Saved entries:
import Summits.QuantumFields.GaugeBoot.Rows.GLYZc2D4STab
import HarnessLib

/-!
# Gauge-boot: kernel check of the raw `site1` class table of the glyz-c2-4D problems, rows 180–224 (part 8/10)

Cell `pub-gaugeboot` (HOME `run/shared/lean/pub/pub-gaugeboot/`), seat lean1 (torus layer for rows C76–C87 = the certified
glyz-c2-4D windows: label set, raw blocks, class/witness tables, the reduction identity, per-β bindings).

HONEST FRAMING (page 1 of every file of this cell): certified bounds on lattice expectations at STATED coupling,
gauge group, dimension and torus size; NOT a mass gap, NOT a continuum limit, NOT a string tension, NOT large `N`.
The venture is explicitly NOT Yang–Mills-summit-bearing (barriers `FixedCouplingUltralocality`,
`PerturbativeInvisibility`).

`scanon_rows_<lo>_<hi> : ∀ i, lo ≤ i < hi → ∀ j ≥ i, GLYZc2D4.SCanonOK i j`, each range one closed computation (`decide +kernel`);
assembled in `GLYZc2D4Canon`.
-/

noncomputable section

open Literature.MathematicalPhysics.QuantumFieldTheory

namespace Summit.QuantumFields.GaugeBoot

namespace GLYZc2D4

set_option maxHeartbeats 0 in
/-- Rows `180 ≤ i < 188` of the `site1` class table of the glyz-c2-4D problems canonicalise (1220 entries; kernel). -/
theorem scanon_rows_180_188 : ∀ i : Fin 336, 180 ≤ i.val → i.val < 188 → ∀ j : Fin 336, i.val ≤ j.val → GLYZc2D4.SCanonOK i j := by
  decide +kernel

set_option maxHeartbeats 0 in
/-- Rows `188 ≤ i < 196` of the `site1` class table of the glyz-c2-4D problems canonicalise (1156 entries; kernel). -/
theorem scanon_rows_188_196 : ∀ i : Fin 336, 188 ≤ i.val → i.val < 196 → ∀ j : Fin 336, i.val ≤ j.val → GLYZc2D4.SCanonOK i j := by
  decide +kernel

set_option maxHeartbeats 0 in
/-- Rows `196 ≤ i < 205` of the `site1` class table of the glyz-c2-4D problems canonicalise (1224 entries; kernel). -/
theorem scanon_rows_196_205 : ∀ i : Fin 336, 196 ≤ i.val → i.val < 205 → ∀ j : Fin 336, i.val ≤ j.val → GLYZc2D4.SCanonOK i j := by
  decide +kernel

set_option maxHeartbeats 0 in
/-- Rows `205 ≤ i < 215` of the `site1` class table of the glyz-c2-4D problems canonicalise (1265 entries; kernel). -/
theorem scanon_rows_205_215 : ∀ i : Fin 336, 205 ≤ i.val → i.val < 215 → ∀ j : Fin 336, i.val ≤ j.val → GLYZc2D4.SCanonOK i j := by
  decide +kernel

set_option maxHeartbeats 0 in
/-- Rows `215 ≤ i < 225` of the `site1` class table of the glyz-c2-4D problems canonicalise (1165 entries; kernel). -/
theorem scanon_rows_215_225 : ∀ i : Fin 336, 215 ≤ i.val → i.val < 225 → ∀ j : Fin 336, i.val ≤ j.val → GLYZc2D4.SCanonOK i j := by
  decide +kernel

end GLYZc2D4

end Summit.QuantumFields.GaugeBoot

end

WHAT IS EXPECTED — All that belongs in the answer is the lines from the start of the entries above through the line containing "glyz-c2-4D windows: label", each given exactly.

THE ANSWER —
import Summits.QuantumFields.GaugeBoot.Rows.GLYZc2D4STab
import HarnessLib

/-!
# Gauge-boot: kernel check of the raw `site1` class table of the glyz-c2-4D problems, rows 180–224 (part 8/10)

Cell `pub-gaugeboot` (HOME `run/shared/lean/pub/pub-gaugeboot/`), seat lean1 (torus layer for rows C76–C87 = the certified
glyz-c2-4D windows: label set, raw blocks, class/witness tables, the reduction identity, per-β bindings).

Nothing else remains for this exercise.